Review: Horizon Chase Turbo

The original Horizon Chase was an incredible release on mobile devices in 2015 because of just what it brought back to gaming. For many years, arcade-style racers didn’t exist and while mobile OSes have plenty of racing games, they’re usually free-to-play games with counter-intuitive structures that encourage paying bits and pieces and aren’t focused on fun. Horizon Chase gave you a solid amount of high-quality content for free and then unlocked everything for a low price — so it was a lot better for consumers. It also allowed you to buy it on a phone or tablet and then play it on an Android TV device, but controller support was spotty and trying to control it with a remote control wasn’t ideal. Once you got a controller working, it was a great experience — but it still felt like the game was a rough draft given that it had some graphical glitches and a touch of input lag too.

Horizon Chase Turbo takes everything that worked about Horizon Chase and builds upon it to create the best arcade-inspired racing game since Outrun 2006: Coast 2 Coast over a decade ago. HCT wears its Outrun influences proudly and offers up the same kind of pick up and play thrills, but with more content to sink your teeth into. Unlike Outrun, this is a pure race against rivals with a goal to become top dog and win the race. Doing so rewards you with a sense of pride, while doing it for every set of tracks in a given area unlocks vehicles — something you can also do by performing well outside of just pole positions.

HCT incentivizes of all things a collect-a-thon approach to racing games that we don’t recall being done before — and it works shockingly well. Each track contains small tokens that go towards your final point total. Grabbing them all alongside a top finish gets you more points, which unlock special cars and makes unlocking other vehicles easier. There’s a risk/reward element too, however, to think about when it comes to the tokens. While they are placed on easy to see paths, the packed nature of the races with up to twenty racers on-screen at once means that you may not easily be able to grab them all. You can risk getting as many as possible in a lap, but wind up being hit by a few rivals and get stuck in the back of the pack.


Should disaster befall you like that, or maybe you hit a roadside obstacle, you do have a few chances to catch up. Beyond drafting behind rival cars, there are three turbo boosts to work with. Some tracks litter a bonus one, but no matter how many you have, you need to be careful with them. The key to every boost is to ensure that you’re using them not only when the timing is right when it comes to traffic flow, but also keeping track position in mind. If you’re nearing a corner, using a turbo might slingshot you past a few rivals — but it’s very risky. Doing that gives you a higher chance of smashing into a roadside object and eliminating any advantage you would have gained. Similarly, trying to dart through a cluttered pack of six cars is thrilling — and all the more heartbreaking when you get past five of them only to have the sixth dart in your path.

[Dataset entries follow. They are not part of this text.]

import Mathlib
import Summits.Ventures.PercRepro2.PMK5Deg2Kernel

/-!
# The twelve-edge Kronecker certificates of the degree-2 family, part 2: the pairs `(0, 4)`, `(1, 2)`, `(1, 3)`
(blind cell PercRepro2, mine-2 g26; `PMK5Deg2Kernel.lean` carries the definitions and the pair `(3, 4)`)

One `decide +kernel` per pair (≈ 100 s each on the farm): `kNeg x y ≤ kPos x y`, `Nat.land (kPos x y − kNeg x y) mask = 0`,
`Nat.land (kNeg x y) mask = 0` — every typed three-copy class sum of `K₃` on `K₅ + {a₃x, a₃y}` is `≥ 0`
(`Deg2Typed.HCov_deg2` turns each into (HCOV) on the pair for every weight vector).  Census twins: kit j258912
(two own codes, digit for digit), data/mine-2/g26/.
-/

namespace Summit.Ventures.PercRepro2

namespace Deg2

set_option maxRecDepth 100000 in
/-- **The certificate of the pair `(o, b) = (0, 4)`**: every typed three-copy class sum of `K₃` on
`K₅ + {a₃o, a₃b}` is `≥ 0` (census M2-60: 253,100 positive digits, max 8,352), by one `decide +kernel`. -/
theorem cert_04 : Cert 0 4 := by
  unfold Cert
  decide +kernel

set_option maxRecDepth 100000 in
/-- **The certificate of the pair `(a₁, a₂) = (1, 2)`**: every typed three-copy class sum of `K₃` on
`K₅ + {a₃a₁, a₃a₂}` is `≥ 0` (census M2-60: 161,646 positive digits, max 4,272), by one `decide +kernel`. -/
theorem cert_12 : Cert 1 2 := by
  unfold Cert
  decide +kernel

set_option maxRecDepth 100000 in
/-- **The certificate of the pair `(a₁, u) = (1, 3)`**: every typed three-copy class sum of `K₃` on
`K₅ + {a₃a₁, a₃u}` is `≥ 0` (census M2-60: 239,906 positive digits, max 6,994), by one `decide +kernel`. -/
theorem cert_13 : Cert 1 3 := by
  unfold Cert
  decide +kernel

end Deg2

end Summit.Ventures.PercRepro2
/-- The unweighted site-energy coefficient at a concrete site, as a cast. [cite: PavariniEtAl2001, eq. (1)] -/
private theorem emeryAtomECoef_one_pt' {Λ : Finset (Site 2)} (a : Fin 14) (x : Site 2) (hx : x ∈ Λ) :
    emeryAtomECoef (fun _ => 1) Λ a (PolySite.pt x hx) =
      ((emeryAtomEpsNat a * (if InCoset liebPeriods (emeryAtomCoset a) x then 1 else 0) : ℕ) : ℝ) := by
  unfold emeryAtomECoef
  rw [PolySite.ofLex_coe_pt, emeryAtomEps_eq_cast, one_mul]
  push_cast
  rfl

/-- **The unweighted pair coefficients of the block are the tables `blockTau`.** [cite: PavariniEtAl2001, eq. (1)] -/
theorem emeryTau_one_block (θ : Fin 14 → ℝ) (i j : Fin 1 ×ₗ Fin 12) :
    emeryTau (fun _ => 1) θ (emeryPhysSites block2x2) (cu4o8SiteEquiv.symm i) (cu4o8SiteEquiv.symm j) = blockTau θ i j := by
  rw [lex_eq_toLex_block i, lex_eq_toLex_block j]
  unfold emeryTau blockTau
  refine Finset.sum_congr rfl fun a _ => ?_
  show θ a * emeryAtomPairCoef (fun _ => (1 : ℝ)) _ a (PolySite.pt (cu4o8Site (ofLex i).2) (cu4o8Site_mem _))
      (PolySite.pt (cu4o8Site (ofLex j).2) (cu4o8Site_mem _)) = _
  rw [emeryAtomPairCoef_one_pt', hopIndNat_block, cu4o8Tau]
  simp only [ofLex_toLex]
  push_cast
  rfl

/-- **The unweighted repulsion coefficients of the block are `blockUps`.** [cite: PavariniEtAl2001, eq. (1)] -/
theorem emeryUps_one_block (θ : Fin 14 → ℝ) (i : Fin 1 ×ₗ Fin 12) :
    emeryUps (fun _ => 1) θ (emeryPhysSites block2x2) (cu4o8SiteEquiv.symm i) = blockUps θ i := by
  rw [lex_eq_toLex_block i]
  unfold emeryUps blockUps
  refine Finset.sum_congr rfl fun a _ => ?_
  show θ a * emeryAtomUCoef (fun _ => (1 : ℝ)) _ a (PolySite.pt (cu4o8Site (ofLex i).2) (cu4o8Site_mem _)) = _
  rw [emeryAtomUCoef_one_pt', emeryAtomUNat_mul_coset_block, cu4o8Ups]
  simp only [ofLex_toLex]
  push_cast
  rfl

/-- **The unweighted site-energy coefficients of the block are `blockNu`.** [cite: PavariniEtAl2001, eq. (1)] -/
theorem emeryNu_one_block (θ : Fin 14 → ℝ) (i : Fin 1 ×ₗ Fin 12) :
    emeryNu (fun _ => 1) θ (emeryPhysSites block2x2) (cu4o8SiteEquiv.symm i) = blockNu θ i := by
  rw [lex_eq_toLex_block i]
  unfold emeryNu blockNu
  refine Finset.sum_congr rfl fun a _ => ?_
  show θ a * emeryAtomECoef (fun _ => (1 : ℝ)) _ a (PolySite.pt (cu4o8Site (ofLex i).2) (cu4o8Site_mem _)) = _
  rw [emeryAtomECoef_one_pt', emeryAtomEpsNat_mul_coset_block, cu4o8Nu]
  simp only [ofLex_toLex]
  push_cast
  rfl

/-- The underlying site of the rank-`i` block point. [folklore] -/
private theorem ofLex_symm_block (i : Fin 1 ×ₗ Fin 12) : ofLex (cu4o8SiteEquiv.symm i).1 = cu4o8Site (ofLex i).2 :=
  cu4o8SiteEquiv_symm_apply i

/-- **THE BOOSTED PAIR TABLE**: with `w` the uniform weight of mass `4` on `[0,4)²`, `emeryTau w θ S ∘ f⁻¹ = boostTau θ`. [cite: ValentiStolzeHirschfeld1991, §II] -/
theorem emeryTau_boost_block (θ : Fin 14 → ℝ) (i j : Fin 1 ×ₗ Fin 12) :
    emeryTau (uniformPeriodicWeight liebPeriods (halfOpenBox 2 4) 4) θ (emeryPhysSites block2x2) (cu4o8SiteEquiv.symm i) (cu4o8SiteEquiv.symm j) =
      boostTau θ i j := by
  rw [emeryTau_eq_weight_mul, emeryTau_one_block, ofLex_symm_block, ofLex_symm_block, uniformPeriodicWeight_block_pair, boostTau]

/-- **The boosted repulsion table is the unboosted one** (on-site weights `1`). [cite: ValentiStolzeHirschfeld1991, §II] -/
theorem emeryUps_boost_block (θ : Fin 14 → ℝ) (i : Fin 1 ×ₗ Fin 12) :
    emeryUps (uniformPeriodicWeight liebPeriods (halfOpenBox 2 4) 4) θ (emeryPhysSites block2x2) (cu4o8SiteEquiv.symm i) = blockUps θ i := by
  rw [emeryUps_eq_weight_mul, emeryUps_one_block, ofLex_symm_block, uniformPeriodicWeight_block_single, one_mul]

/-- **The boosted site-energy table is the unboosted one.** [cite: ValentiStolzeHirschfeld1991, §II] -/
theorem emeryNu_boost_block (θ : Fin 14 → ℝ) (i : Fin 1 ×ₗ Fin 12) :
    emeryNu (uniformPeriodicWeight liebPeriods (halfOpenBox 2 4) 4) θ (emeryPhysSites block2x2) (cu4o8SiteEquiv.symm i) = blockNu θ i := by
  rw [emeryNu_eq_weight_mul, emeryNu_one_block, ofLex_symm_block, uniformPeriodicWeight_block_single, one_mul]

/-- **THE BOOSTED BLOCK DICTIONARY**: `relabel (Orb.mapEquiv f) (H^w_S[emeryInteraction θ]) = hubbardOpenBoxGP 1 12 (boostTau θ) (blockUps θ) (blockNu θ)`,
`w` the uniform `(2ℤ)²`-weight of mass `4` on `[0,4)²`, `S` the twelve physical sites of the block. [cite: ValentiStolzeHirschfeld1991, §II] [cite: PavariniEtAl2001, eq. (1)] -/
theorem relabel_block_boost_emeryInteraction (θ : Fin 14 → ℝ) :
    relabel (Orb.mapEquiv cu4o8SiteEquiv)
        ((⟨fun X => (uniformPeriodicWeight liebPeriods (halfOpenBox 2 4) 4 X : ℂ) • (emeryInteraction θ).Φ X⟩ : FermionInteraction 2).localHamiltonian
          (emeryPhysSites block2x2)) =
      hubbardOpenBoxGP 1 12 (boostTau θ) (blockUps θ) (blockNu θ) := by
  rw [localHamiltonian_reweight_emeryInteraction_eq_generalPair, relabel_generalPairHamiltonian, hubbardOpenBoxGP_eq_generalPairHamiltonian]
  have hτ : (fun i j => emeryTau (uniformPeriodicWeight liebPeriods (halfOpenBox 2 4) 4) θ (emeryPhysSites block2x2) (cu4o8SiteEquiv.symm i)
      (cu4o8SiteEquiv.symm j)) = boostTau θ := by
    funext i j; exact emeryTau_boost_block θ i j
  have hυ : (fun i => emeryUps (uniformPeriodicWeight liebPeriods (halfOpenBox 2 4) 4) θ (emeryPhysSites block2x2) (cu4o8SiteEquiv.symm i)) =
      blockUps θ := by
    funext i; exact emeryUps_boost_block θ i
  have hν : (fun i => emeryNu (uniformPeriodicWeight liebPeriods (halfOpenBox 2 4) 4) θ (emeryPhysSites block2x2) (cu4o8SiteEquiv.symm i)) =
      blockNu θ := by
    funext i; exact emeryNu_boost_block θ i
  rw [hτ, hυ, hν]

/-! ### §3. The device cap -/

/-- The two descriptions of the `2×2`-cell block's physical sites agree (kernel-decided). [cite: PavariniEtAl2001, eq. (1)] -/
theorem emeryPhysSites_block2x2_eq_two : emeryPhysSites block2x2 = emeryPhysSites (fun _ : Fin 2 => 2 - 1) := by
  have h : (block2x2 : Fin 2 → ℕ) = fun _ => 2 - 1 := by
    funext i; fin_cases i <;> rfl
  rw [h]

/-- **THE DEVICE CAP** (every real `β`): `4·emeryCellPressure β θ ≤ log Re Z_β(hubbardOpenBoxGP 1 12 (boostTau θ) (blockUps θ) (blockNu θ))`.
[cite: Israel1979, Lemma II.3.1] [cite: ValentiStolzeHirschfeld1991, §II] -/
theorem emeryCellPressure_le_log_partitionFn_boostGP (β : ℝ) (θ : Fin 14 → ℝ) :
    4 * emeryCellPressure β θ ≤ Real.log (Matrix.partitionFn β (hubbardOpenBoxGP 1 12 (boostTau θ) (blockUps θ) (blockNu θ))).re := by
  -- the cap of `EmeryThreeBandThermalPressure` at `k = 2`
  have h := emeryCellPressure_le_log_partitionFn_boost_zero (le_refl 2) β θ
  have h4 : (((2 : ℕ) : ℝ) ^ 2) = 4 := by norm_num
  rw [h4] at h
  -- transport along the Finset identity `emeryPhysSites block2x2 = emeryPhysSites (fun _ => 2 - 1)` and relabel by rank
  set Ψw : FermionInteraction 2 := ⟨fun X => (uniformPeriodicWeight liebPeriods (halfOpenBox 2 4) 4 X : ℂ) • (emeryInteraction θ).Φ X⟩ with hΨw
  have hsub : emeryPhysSites block2x2 ⊆ emeryPhysSites (fun _ : Fin 2 => 2 - 1) := emeryPhysSites_block2x2_eq_two.le
  have hemb : Ψw.localHamiltonian (emeryPhysSites (fun _ : Fin 2 => 2 - 1)) =
      fermionEmbed (PolySite.incl hsub) (Ψw.localHamiltonian (emeryPhysSites block2x2)) :=
    Ψw.localHamiltonian_eq_fermionEmbed_of_support hsub fun X hX hXS => absurd (emeryPhysSites_block2x2_eq_two ▸ hX) hXS
  have hHw : (Ψw.localHamiltonian (emeryPhysSites block2x2)).IsHermitian :=
    FermionInteraction.localHamiltonian_isHermitian ((emeryInteraction_structure θ).1.reweight _) _
  have hcard : #(emeryPhysSites (fun _ : Fin 2 => 2 - 1)) = #(emeryPhysSites block2x2) := by rw [emeryPhysSites_block2x2_eq_two]
  have hZ : Real.log (Matrix.partitionFn β (Ψw.localHamiltonian (emeryPhysSites (fun _ : Fin 2 => 2 - 1)))).re =
      Real.log (Matrix.partitionFn β (hubbardOpenBoxGP 1 12 (boostTau θ) (blockUps θ) (blockNu θ))).re := by
    rw [hemb, log_partitionFn_fermionEmbed (PolySite.incl hsub) β hHw, card_orb_polySite, card_orb_polySite, hcard, Nat.sub_self, Nat.cast_zero,
      zero_mul, add_zero, ← relabel_block_boost_emeryInteraction θ, partitionFn_relabel]
  exact h.trans (le_of_eq hZ)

Events like that are just some of the reasons why every race in Horizon Chase Turbo is exciting. It starts off with you wanting to properly time your acceleration so you can get a bit of a boost and then becomes a never-ending battle until the end of the race. Enemy racers will bump into you to succeed and every bump you take has the chance of sending others ahead of you. Bumps to the back or front of the vehicle should be avoided at all times, while shots to the side will slow you down — but won’t impact you as much. This means that while you do want to race with speed, you can’t sacrifice precision. You’ll be threading the needle through several cars at once multiple times per race and it’s thrilling each time you pull off that perfect pass.

Having such precision would be a nightmare without spot-on controls, and thankfully, Horizon Chase Turbo delivers the goods there. Using an Xbox One controller for the PC version feels ideal — much like how the Android version felt with an Xbox-like controller thanks to the triggers working perfectly to control your speed. If you so desire, a digital-only setup is possible using either the d-pad or face buttons to control your acceleration and braking à la older Gran Turismo games — but the game excels with a more thorough control setup of sticks and triggers. Controls are responsive and the default button layout is logical and easy to use.


Horizon Chase Turbo
keeps the same minimally-shaded look from the first game and expands upon it perfectly. This visual style isn’t for everyone, but in keeping the graphics on-track so similar to the 16-bit era’s tile patterns, it allows it to evoke the past while still looking like an appealing modern-day product. The environments themselves have lush trackside details, much like the Outrun franchise, with each track standing out from one another thanks to both that and a fantastic use of color for different times of day. Night time races feel more chaotic since you have less light to work with and have to rely on taillights and headlights alongside lamp posts to see where you’re going. Similarly, some tracks are affected by fast-moving snow or dustups that make navigation tough if you don’t think things through. Making use of the on-screen map is a must and allows you to combine your ever-increasing skills with the map itself to find your way around trickier maps.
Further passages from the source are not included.